Albertans kicked back an average of 86.2 litres of beer per person in 2011
Troy Media – by ATB Financial
Yesterday we pointed out that wine consumption of Albertans has skyrocketed over 1,000 per cent since 1950, from 1.4 to 16.2 litres per person annually.
However, the same cannot be said for wine’s somewhat less sophisticated bar room sister – beer.
According to Statistics Canada, Albertans kicked back an average of 86.2 litres of beer per person in 2011. That’s almost unchanged from the 88.5 litres per person recorded back in 1950. The most voracious beer drinkers in Canada are in the Yukon, at a frothy 136.8 litres per person. Interestingly, the least likely beer drinkers are right next door in the Northwest Territories, at a mere 73.2 litres.

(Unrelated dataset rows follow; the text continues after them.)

import Literature.AlgebraicGeometry.HodgeTheory.QuaternionicQuarticDeckChartGeneric
import Literature.AlgebraicGeometry.Resolution.EquivariantProjectiveCompletion
import Literature.AlgebraicGeometry.Resolution.FunctorialResolutionAutomorphisms
import Literature.AlgebraicGeometry.Resolution.SmoothGeometricallyIrreducibleResolution
import Literature.AlgebraicGeometry.Resolution.BirationalDimensionInequality
import Literature.AlgebraicGeometry.Resolution.AlterationsDimension
import Literature.AlgebraicGeometry.Motives.AbelianVarietyProofs
import Literature.AlgebraicGeometry.Motives.VarietiesDimensionProofs
import HarnessLib

/-!
# The generic smooth projective `Q₈`-model of the quaternionic quartic family (programme «M1», brick M1-4a)

Layer `Literature/AlgebraicGeometry/HodgeTheory`. Theorems (no new named fact; CONDITIONAL on the named fact
`Resolution.Kollar2007_resolutionLiftsAutomorphisms`, Kollár 2007 Thm. 3.36 + §3.4.1, taken as a hypothesis). Written
by the prover seat `hodge-nonav-prover-Bx` (g19, cell `hodge-nonav`), programme M1 (memo `PROGRAMME-M1-Bx-g19.md`) for
route `HodgeConjecture/Q8SymplecticPowers` (crux K1Q, stmt-HodgeConjecture-24190).

**`exists_genericModel`.** Let `A = ℂ[a]`, `K = Frac A`, `e ≥ 2`, and let `U = genericChart e K` be the generic étale chart
with its `Q₈`-action (`QuaternionicQuarticDeckChartGeneric`: affine, integral, regular, of finite type, smooth of relative
dimension `2`, geometrically irreducible). GIVEN Kollár's lifting fact, there is a smooth projective geometrically irreducible
`K`-surface `E` (`IsSmoothProjective 2 E`) with an action `ρE` of `Q₈` over `K` and a `Q₈`-EQUIVARIANT open immersion
`θ : U ↪ E` over `K`. Construction: the equivariant projective completion `U ↪ N` (brick M1-2,
`Resolution.exists_equivariant_projective_completion`); `N` is geometrically irreducible (dense open `U`); the functorial
resolution `r : Y → N` with the lifted action (brick M1-3, `Kollar2007_resolutionLiftsAutomorphisms.exists_actionOver`), smooth
(regular over a field of characteristic `0`, `Resolution.smooth_of_isRegular_of_perfectField`), geometrically irreducible
(`Resolution.geometricallyIrreducible_of_isResolution`), of dimension `dim Y = dim N = dim U = 2`; since `U` is regular, `r` is an
isomorphism over the image of `U`, which lifts `U ↪ N` to `θ : U ↪ Y`, equivariantly (two morphisms into `Y` over the same
morphism into `N` that land in `r⁻¹(U)` coincide).

Honest scope: conditional on ONE published theorem (Kollár); nothing here bears on HC.

## References

* [Kollar2007] J. Kollár, Lectures on Resolution of Singularities (2007), Thm. 3.36, §3.4.1.
* [DeJong1996] A. J. de Jong, Smoothness, semi-stability and alterations (1996), 4.17.
* [StacksProject] The Stacks Project, Tags 038F, 0AVK.
-/

noncomputable section

open CategoryTheory CategoryTheory.Limits AlgebraicGeometry TopologicalSpace

namespace Literature.AlgebraicGeometry.HodgeTheory.Q8Family

open Literature.AlgebraicGeometry.Motives Literature.AlgebraicGeometry.RelativeSpec
  Literature.AlgebraicGeometry.Resolution

/-- Two morphisms into the source of `r` which agree after `r` and both land in an open `r⁻¹(V)` over which `r` is an
isomorphism coincide. [cite: Kollar2007, §3.4.1 (p. 121)] -/
theorem eq_of_comp_eq_of_range_subset {Z Y N : Scheme} (r : Y ⟶ N) (V : N.Opens) [IsIso (r ∣_ V)] {a b : Z ⟶ Y}
    (hab : a ≫ r = b ≫ r) (ha : ∀ z, r (a z) ∈ V) (hb : ∀ z, r (b z) ∈ V) : a = b := by
  have hra : Set.range a ⊆ Set.range (r ⁻¹ᵁ V).ι := by
    rintro _ ⟨z, rfl⟩; rw [Scheme.Opens.range_ι]; exact ha z
  have hrb : Set.range b ⊆ Set.range (r ⁻¹ᵁ V).ι := by
    rintro _ ⟨z, rfl⟩; rw [Scheme.Opens.range_ι]; exact hb z
  let a' := IsOpenImmersion.lift (r ⁻¹ᵁ V).ι a hra
  let b' := IsOpenImmersion.lift (r ⁻¹ᵁ V).ι b hrb
  have ha' : a' ≫ (r ⁻¹ᵁ V).ι = a := IsOpenImmersion.lift_fac _ _ _
  have hb' : b' ≫ (r ⁻¹ᵁ V).ι = b := IsOpenImmersion.lift_fac _ _ _
  have h1 : a' ≫ (r ∣_ V) = b' ≫ (r ∣_ V) := by
    rw [← cancel_mono V.ι, Category.assoc, Category.assoc, morphismRestrict_ι, ← Category.assoc, ← Category.assoc,
      ha', hb', hab]
  rw [← ha', ← hb', (cancel_mono (r ∣_ V)).mp h1]

variable (e : ℕ)

/-- **The generic smooth projective `Q₈`-model.** GIVEN Kollár's lifting fact: a smooth projective geometrically irreducible
`K`-surface `E` (`K = Frac ℂ[a]`) with a `Q₈`-action and a `Q₈`-equivariant open immersion of the generic étale chart
`genericChart e K ↪ E` over `K` (`e ≥ 2`). [cite: Kollar2007, Thm. 3.36 and §3.4.1 (p. 121)] [cite: DeJong1996, 4.17, p. 72] -/
theorem exists_genericModel (h : Kollar2007_resolutionLiftsAutomorphisms.{0}) (he : 2 ≤ e) :
    ∃ (E : SchemeOver (FractionRing (ParamRing e))) (ρE : ActionOver E.hom (QuaternionGroup 2))
      (θ : genericChart e (FractionRing (ParamRing e)) ⟶ E),
      IsSmoothProjective 2 E ∧ IsOpenImmersion θ.left ∧
      ∀ g : QuaternionGroup 2,
        ((genericAction e (FractionRing (ParamRing e))).aut g).hom ≫ θ.left = θ.left ≫ (ρE.aut g).hom := by
  set K : Type := FractionRing (ParamRing e) with hK
  haveI : CharZero K := charZero_of_injective_algebraMap (IsFractionRing.injective (ParamRing e) K)
  let U : SchemeOver K := genericChart e K
  let ρU : ActionOver U.hom (QuaternionGroup 2) := genericAction e K
  haveI : IsAffine U.left := isAffine_genericChart e K
  haveI : IsIntegral U.left := isIntegral_genericChart e K he
  haveI : LocallyOfFiniteType U.hom := locallyOfFiniteType_genericChart e K
  haveI : SmoothOfRelativeDimension 2 U.hom := smoothOfRelativeDimension_genericChart e K
  haveI : GeometricallyIrreducible U.hom := geometricallyIrreducible_genericChart e K he
  have hUreg : Scheme.IsRegular U.left := isRegular_genericChart e K
  -- ### (1) equivariant projective completion `ι : U ↪ N`
  obtain ⟨N, ρN, ι, hNint, hNproj, hιopen, hιeq⟩ := exists_equivariant_projective_completion U ρU
  haveI := hNint
  haveI := hιopen
  haveI : IsProper N.hom := IsProjectiveOver.isProper hNproj
  haveI : IsLocallyNoetherian N.left := LocallyOfFiniteType.isLocallyNoetherian N.hom
  let V : N.left.Opens := ι.left.opensRange
  -- `N` is geometrically irreducible: `U ≅ V` is a dense open
  have hUV : U.hom = (ι.left.isoOpensRange.hom ≫ V.ι) ≫ N.hom := by
    rw [Scheme.Hom.isoOpensRange_hom_ι, Over.w ι]
  haveI : GeometricallyIrreducible (V.ι ≫ N.hom) := by
    have hgi : GeometricallyIrreducible ((ι.left.isoOpensRange.hom ≫ V.ι) ≫ N.hom) := by rw [← hUV]; infer_instance
    rw [Category.assoc] at hgi
    exact (MorphismProperty.cancel_left_of_respectsIso @GeometricallyIrreducible _ _).mp hgi
  have hVdense : Dense (V : Set N.left) := by
    obtain ⟨u⟩ := (inferInstance : Nonempty U.left)
    exact V.2.dense ⟨ι.left u, ⟨u, rfl⟩⟩
  haveI : GeometricallyIrreducible N.hom := geometricallyIrreducible_of_dense_opens N.hom V hVdense
  -- ### (2) the functorial resolution with the lifted action
  obtain ⟨Y, r, ρY, hr, hYproj, hreg, hYeq⟩ := h.exists_actionOver N hNproj ρN
  let E : SchemeOver K := Over.mk (r ≫ N.hom)
  haveI : IsProper E.hom := IsProjectiveOver.isProper hYproj
  haveI : IsProper (r ≫ N.hom) := inferInstanceAs (IsProper E.hom)
  haveI : Smooth (r ≫ N.hom) := smooth_of_isRegular_of_perfectField _ hr.isRegular
  have hgiY : GeometricallyIrreducible (r ≫ N.hom) := geometricallyIrreducible_of_isResolution N.hom hr
  haveI : IrreducibleSpace Y := hr.isBirational.irreducibleSpace
  obtain ⟨d, hd⟩ := exists_smoothOfRelativeDimension_of_smooth (r ≫ N.hom)
  haveI := hd
  -- `dim Y = dim N = dim U = 2`
  have hdimU : topologicalKrullDim U.left = (2 : ℕ) := topologicalKrullDim_eq_of_smoothOfRelativeDimension U.hom 2
  have hdimUN : topologicalKrullDim U.left = topologicalKrullDim N.left :=
    topologicalKrullDim_eq_of_isOpenImmersion N.hom ι.left
  have hdimYN : topologicalKrullDim Y = topologicalKrullDim N.left := hr.topologicalKrullDim_eq
  have hdimY : topologicalKrullDim Y = (d : ℕ) := topologicalKrullDim_eq_of_smoothOfRelativeDimension (r ≫ N.hom) d
  have hd2 : d = 2 := by
    have h1 : ((d : ℕ∞) : WithBot ℕ∞) = ((2 : ℕ) : ℕ∞) := by
      exact hdimY.symm.trans (hdimYN.trans (hdimUN.symm.trans hdimU))
    exact_mod_cast h1
  subst hd2
  have hE : IsSmoothProjective 2 E := ⟨hd, hYproj, hgiY⟩
  -- ### (3) the lift `θ : U ↪ Y` of `ι` (the image of `U` lies in the regular locus, over which `r` is an isomorphism)
  have hVreg : ∀ x ∈ V, IsRegularLocalRing (N.left.presheaf.stalk x) := by
    rintro _ ⟨u, rfl⟩
    haveI := hUreg u
    exact IsRegularLocalRing.of_ringEquiv (asIso (ι.left.stalkMap u)).commRingCatIsoToRingEquiv.symm
  haveI : IsIso (r ∣_ V) := hreg V hVreg
  let θl : U.left ⟶ Y := ι.left.isoOpensRange.hom ≫ inv (r ∣_ V) ≫ (r ⁻¹ᵁ V).ι
  have hθr : θl ≫ r = ι.left := by
    change (ι.left.isoOpensRange.hom ≫ inv (r ∣_ V) ≫ (r ⁻¹ᵁ V).ι) ≫ r = ι.left
    rw [Category.assoc, Category.assoc, ← morphismRestrict_ι, IsIso.inv_hom_id_assoc, Scheme.Hom.isoOpensRange_hom_ι]
  have hθw : θl ≫ E.hom = U.hom := by
    change θl ≫ r ≫ N.hom = U.hom
    rw [← Category.assoc, hθr, Over.w ι]
  let θ : U ⟶ E := Over.homMk θl hθw
  haveI : IsOpenImmersion θl := inferInstance
  refine ⟨E, ρY, θ, hE, inferInstanceAs (IsOpenImmersion θl), fun g => ?_⟩
  -- ### (4) equivariance
  change (ρU.aut g).hom ≫ θl = θl ≫ (ρY.aut g).hom
  have hc : ((ρU.aut g).hom ≫ θl) ≫ r = ι.left ≫ (ρN.aut g).hom := by
    rw [Category.assoc, hθr]; exact hιeq g
  have hc' : (θl ≫ (ρY.aut g).hom) ≫ r = ι.left ≫ (ρN.aut g).hom := by
    rw [Category.assoc, hYeq g, ← Category.assoc, hθr]
  have hrange : ∀ u : U.left, (ι.left ≫ (ρN.aut g).hom) u ∈ V := fun u => by
    rw [← hιeq g, Scheme.Hom.comp_apply]
    exact ⟨_, rfl⟩
  refine eq_of_comp_eq_of_range_subset r V (hc.trans hc'.symm) (fun u => ?_) (fun u => ?_)
  · rw [← Scheme.Hom.comp_apply, hc]; exact hrange u
  · rw [← Scheme.Hom.comp_apply, hc']; exact hrange u

end Literature.AlgebraicGeometry.HodgeTheory.Q8Family

end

The chart shows Alberta’s beer consumption rising modestly during the 1960s and 1970s, during a period in which the province was removing some of its very restrictive rules around selling and serving alcohol. (It wasn’t until 1967 that men and women were allowed together in “beverage rooms”!)
The most striking feature of the graph is the pronounced drop in beer consumption in 1981, when Albertans were able to swig back only 72 litres per person. That year was marked by a beer strike in the province, and imported or out-of-province beers were less common.
Given the number of craft beer markets and specialized products cropping up throughout Alberta lately, it appears that tastes in beer are becoming more discerning. Albertans still like their brew, but they may be appreciating quality over quantity.